Show HN: DealMe.Cards – Play any board game you own over video chat - mclifton
http://www.dealme.cards
======
mclifton
DealMe.Cards ([http://www.dealme.cards](http://www.dealme.cards)) is a free
web app that enables people to play a physical board game they own with their
friends over video chat. I developed this with the goal of giving people the
ability to feel a small shred of normalcy through the COVID-19 pandemic, by
allowing them to perform this classic social activity virtually over the
internet.

This is a short video explaining the functionality:
[https://youtu.be/DoAtHTSuBvs](https://youtu.be/DoAtHTSuBvs) (note that the
styling has changed quite a bit since it was shot)

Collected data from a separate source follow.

/-- **Theorem 3.2 (i), rate form** (Chae, proof of Thm 3.2 (i): (3.5)–(3.7) give
`dy/dt ≥ (2/√27)[∫ε⁻⁴]^{-1/2} y²` for `y² = ∫λ²(ε² + ε + 1) = ½∫|S|²`; here with a UNIFORM ratio bound
`ε ≥ e` in place of `[∫ε⁻⁴]^{-1/2}`, for `ℰ = ∫|S|² = 2y²`, any `ν`): along a classical solution of the
unforced Navier–Stokes equations on `T^d × [a, b]` (`card d = 3`, `a < b`), if at time `t` the strain
eigenvalues satisfy `λ₂(t, x) ≥ e·λ₁(t, x)` for every `x` (`e ≥ 0`; planar stretching with ratio at
least `e` everywhere), then every one-sided derivative `R` of `s ↦ ℰ(u s)` within `[a, b]` at `t` obeys
`R ≥ −ν‖Δu(t)‖₂² + 8e² (ℰ/6)^{3/2}` (pointwise `−det S ≥ 2e²λ₁³ ≥ 2e²(|S|²/6)^{3/2}`, then Jensen).
[cite: Chae2005, Thm 3.2 (i) (proof, (3.4)–(3.7))] -/
theorem _root_.Literature.Analysis.FunctionSpaces.Torus.IsClassicalNSSolutionOn.enstrophyRate_ge_of_eigenvalueRatio
    (hd : Fintype.card d = 3) {a b ν : ℝ} {u : ℝ → UnitAddTorus d → EuclideanSpace ℝ d}
    {p : ℝ → UnitAddTorus d → ℝ} (h : Torus.IsClassicalNSSolutionOn (Icc a b) ν 0 u p)
    (hab : a < b) {t : ℝ} (ht : t ∈ Icc a b) {e : ℝ} (he : 0 ≤ e)
    (hratio : ∀ x, ∀ hx : (Matrix.of fun i j =>
        (Torus.partialDeriv j (u t) x i + Torus.partialDeriv i (u t) x j) / 2).IsHermitian,
        e * hx.eigenvalues₀ (Fin.cast hd.symm 0) ≤ hx.eigenvalues₀ (Fin.cast hd.symm 1))
    (R : ℝ) (hR : HasDerivWithinAt (fun s => torusEnstrophy (u s)) R (Icc a b) t) :
    -ν * (∫ x, ‖Torus.laplacian (u t) x‖ ^ 2) +
      8 * e ^ 2 * ((torusEnstrophy (u t) / 6) * Real.sqrt (torusEnstrophy (u t) / 6)) ≤ R := by
  have hut : Torus.IsSmooth (u t) := h.smooth_velocity.isSmooth_slice ht
  have hdivt : Torus.IsDivFree (u t) := h.divFree t ht
  have hU : UniqueDiffWithinAt ℝ (Icc a b) t := uniqueDiffOn_Icc hab t ht
  have hbal := h.hasDerivWithinAt_torusEnstrophy_det hd hab ht
  have hReq : R = -ν * (∫ x, ‖Torus.laplacian (u t) x‖ ^ 2) -
      4 * ∫ x, Matrix.det (Matrix.of fun i j =>
        (Torus.partialDeriv j (u t) x i + Torus.partialDeriv i (u t) x j) / 2) :=
    (hR.derivWithin hU).symm.trans (hbal.derivWithin hU)
  set Sd : UnitAddTorus d → Matrix d d ℝ := fun x => Matrix.of fun i j =>
    (Torus.partialDeriv j (u t) x i + Torus.partialDeriv i (u t) x j) / 2 with hSd
  set F : UnitAddTorus d → ℝ := fun x => ∑ i, ∑ j,
    ((Torus.partialDeriv j (u t) x i + Torus.partialDeriv i (u t) x j) / 2) ^ 2 with hF
  have hF0 : ∀ x, 0 ≤ F x := fun x =>
    Finset.sum_nonneg fun i _ => Finset.sum_nonneg fun j _ => sq_nonneg _
  -- pointwise: `-4 det S ≥ 8e²·(F/6)√(F/6)`
  have hpt : ∀ x, 8 * e ^ 2 * ((F x / 6) * Real.sqrt (F x / 6)) ≤ -4 * (Sd x).det := by
    intro x
    have hH : (Sd x).IsHermitian := isHermitian_strainMatrix (u t) x
    have htr : (Sd x).trace = 0 := trace_strainMatrix_eq_zero hut hdivt x
    obtain ⟨hcube, hsix⟩ := Chae2005.planar_class_pointwise hd (Sd x) hH htr he (hratio x hH)
    have hl0 : 0 ≤ hH.eigenvalues₀ (Fin.cast hd.symm 0) := (Chae2005.eigenvalues_basic hd (Sd x) hH htr).1
    have hFx : ∑ i, ∑ j, Sd x i j ^ 2 = F x := by simp only [hSd, hF, Matrix.of_apply]
    rw [hFx] at hsix
    have h1 : (F x / 6) * Real.sqrt (F x / 6) ≤ hH.eigenvalues₀ (Fin.cast hd.symm 0) ^ 3 := by
      have h2 := mul_sqrt_self_mono_chae (by linarith [hF0 x] : 0 ≤ F x / 6)
        (by linarith : F x / 6 ≤ hH.eigenvalues₀ (Fin.cast hd.symm 0) ^ 2)
      rw [Real.sqrt_sq hl0] at h2
      linarith [h2]
    nlinarith [h1, sq_nonneg e]
  -- integrate: Jensen on the probability space `T^d`
  have hFs : Torus.IsSmooth F := by
    have hD : ∀ m, Torus.IsSmooth (Torus.partialDeriv m (u t)) := fun m => hut.partialDeriv m
    have hDc : ∀ m j, Torus.IsSmooth (fun y => Torus.partialDeriv m (u t) y j) :=
      fun m j => (hD m).apply j
    have hh : ∀ i j, Torus.IsSmooth (fun x =>
        ((Torus.partialDeriv j (u t) x i + Torus.partialDeriv i (u t) x j) / 2) ^ 2) :=
      fun i j => (((hDc j i).add (hDc i j)).div_const 2).pow 2
    unfold Torus.IsSmooth at hh ⊢
    exact ContDiff.sum fun i _ => ContDiff.sum fun j _ => hh i j
  have hF6c : Continuous fun x => F x / 6 := hFs.continuous.div_const 6
  have hJ := integral_mul_sqrt_integral_le hF6c (fun x => by linarith [hF0 x])
  have hgI : Integrable (fun x => (F x / 6) * Real.sqrt (F x / 6)) volume :=
    (hF6c.mul (Real.continuous_sqrt.comp hF6c)).integrable_unitAddTorus
  have hdetI : Integrable (fun x => (Sd x).det) volume := by
    have h3 : Torus.IsSmooth (fun x => ∑ i, ∑ j, ∑ k,
        ((Torus.partialDeriv j (u t) x i + Torus.partialDeriv i (u t) x j) / 2) *
        ((Torus.partialDeriv k (u t) x j + Torus.partialDeriv j (u t) x k) / 2) *
        ((Torus.partialDeriv i (u t) x k + Torus.partialDeriv k (u t) x i) / 2)) := by
      have hD : ∀ m, Torus.IsSmooth (Torus.partialDeriv m (u t)) := fun m => hut.partialDeriv m
      have hDc : ∀ m j, Torus.IsSmooth (fun y => Torus.partialDeriv m (u t) y j) :=
        fun m j => (hD m).apply j
      have hSc : ∀ i j, Torus.IsSmooth (fun x => (Torus.partialDeriv j (u t) x i +
          Torus.partialDeriv i (u t) x j) / 2) := fun i j => ((hDc j i).add (hDc i j)).div_const 2
      have hh : ∀ i j k, Torus.IsSmooth (fun x =>
          ((Torus.partialDeriv j (u t) x i + Torus.partialDeriv i (u t) x j) / 2) *
          ((Torus.partialDeriv k (u t) x j + Torus.partialDeriv j (u t) x k) / 2) *
          ((Torus.partialDeriv i (u t) x k + Torus.partialDeriv k (u t) x i) / 2)) :=
        fun i j k => ((hSc i j).mul (hSc j k)).mul (hSc k i)
      unfold Torus.IsSmooth at hh ⊢
      exact ContDiff.sum fun i _ => ContDiff.sum fun j _ => ContDiff.sum fun k _ => hh i j k
    exact (h3.integrable.const_mul (1 / 3 : ℝ)).congr
      (Filter.Eventually.of_forall fun x => (det_strain_eq_third_sum_strain_cube hd hut hdivt x).symm)
  have hmono : ∫ x, 8 * e ^ 2 * ((F x / 6) * Real.sqrt (F x / 6)) ≤ ∫ x, -4 * (Sd x).det :=
    integral_mono (hgI.const_mul _) (hdetI.const_mul _) hpt
  rw [integral_const_mul, integral_const_mul] at hmono
  have hFint : ∫ x, F x = torusEnstrophy (u t) := integral_strainNormSq_eq_torusEnstrophy hut hdivt
  have hI6 : (∫ x, F x / 6) = torusEnstrophy (u t) / 6 := by
    rw [show (fun x => F x / 6) = fun x => 6⁻¹ * F x from funext fun x => by ring, integral_const_mul,
      hFint]; ring
  rw [hI6] at hJ
  have hSd' : (∫ x, Matrix.det (Matrix.of fun i j =>
      (Torus.partialDeriv j (u t) x i + Torus.partialDeriv i (u t) x j) / 2)) = ∫ x, (Sd x).det := rfl
  rw [hReq, hSd']
  have he2 : 0 ≤ 8 * e ^ 2 := by positivity
  nlinarith [mul_le_mul_of_nonneg_left hJ he2, hmono]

In short, it works like this:

• The host picks and sets up a board game from their collection

• The host can deal out cards to players by using the camera on their phone

• If the cards are meant to be kept secret, the host is able to flip their
phone and the card over and snap a picture of it without ever seeing the face
of the card

• Players can view a card, highlight it to be played by the host, or show it
to all players

• The host can snap an updated view of the game board between each turn

The app itself does not dictate any of the game flow, it simply enables the
host and players to participate in a variety of board games by dealing out
cards and giving players a few actions that mimic their real life
counterparts.

It’s designed for mobile devices, so my apologies if it doesn’t look quite as
polished on desktop.

Some ways it differs from other options • The app is entirely free and there
is no install

• No advance setup needed (or tools/programming experience)

• It’s designed for mobile

• There is no extra cost depending on the board game you play

Any help in getting the word out would be greatly appreciated! I don’t receive
any sort of compensation from its use, but I would love to have some sort of
positive effect on people during this time.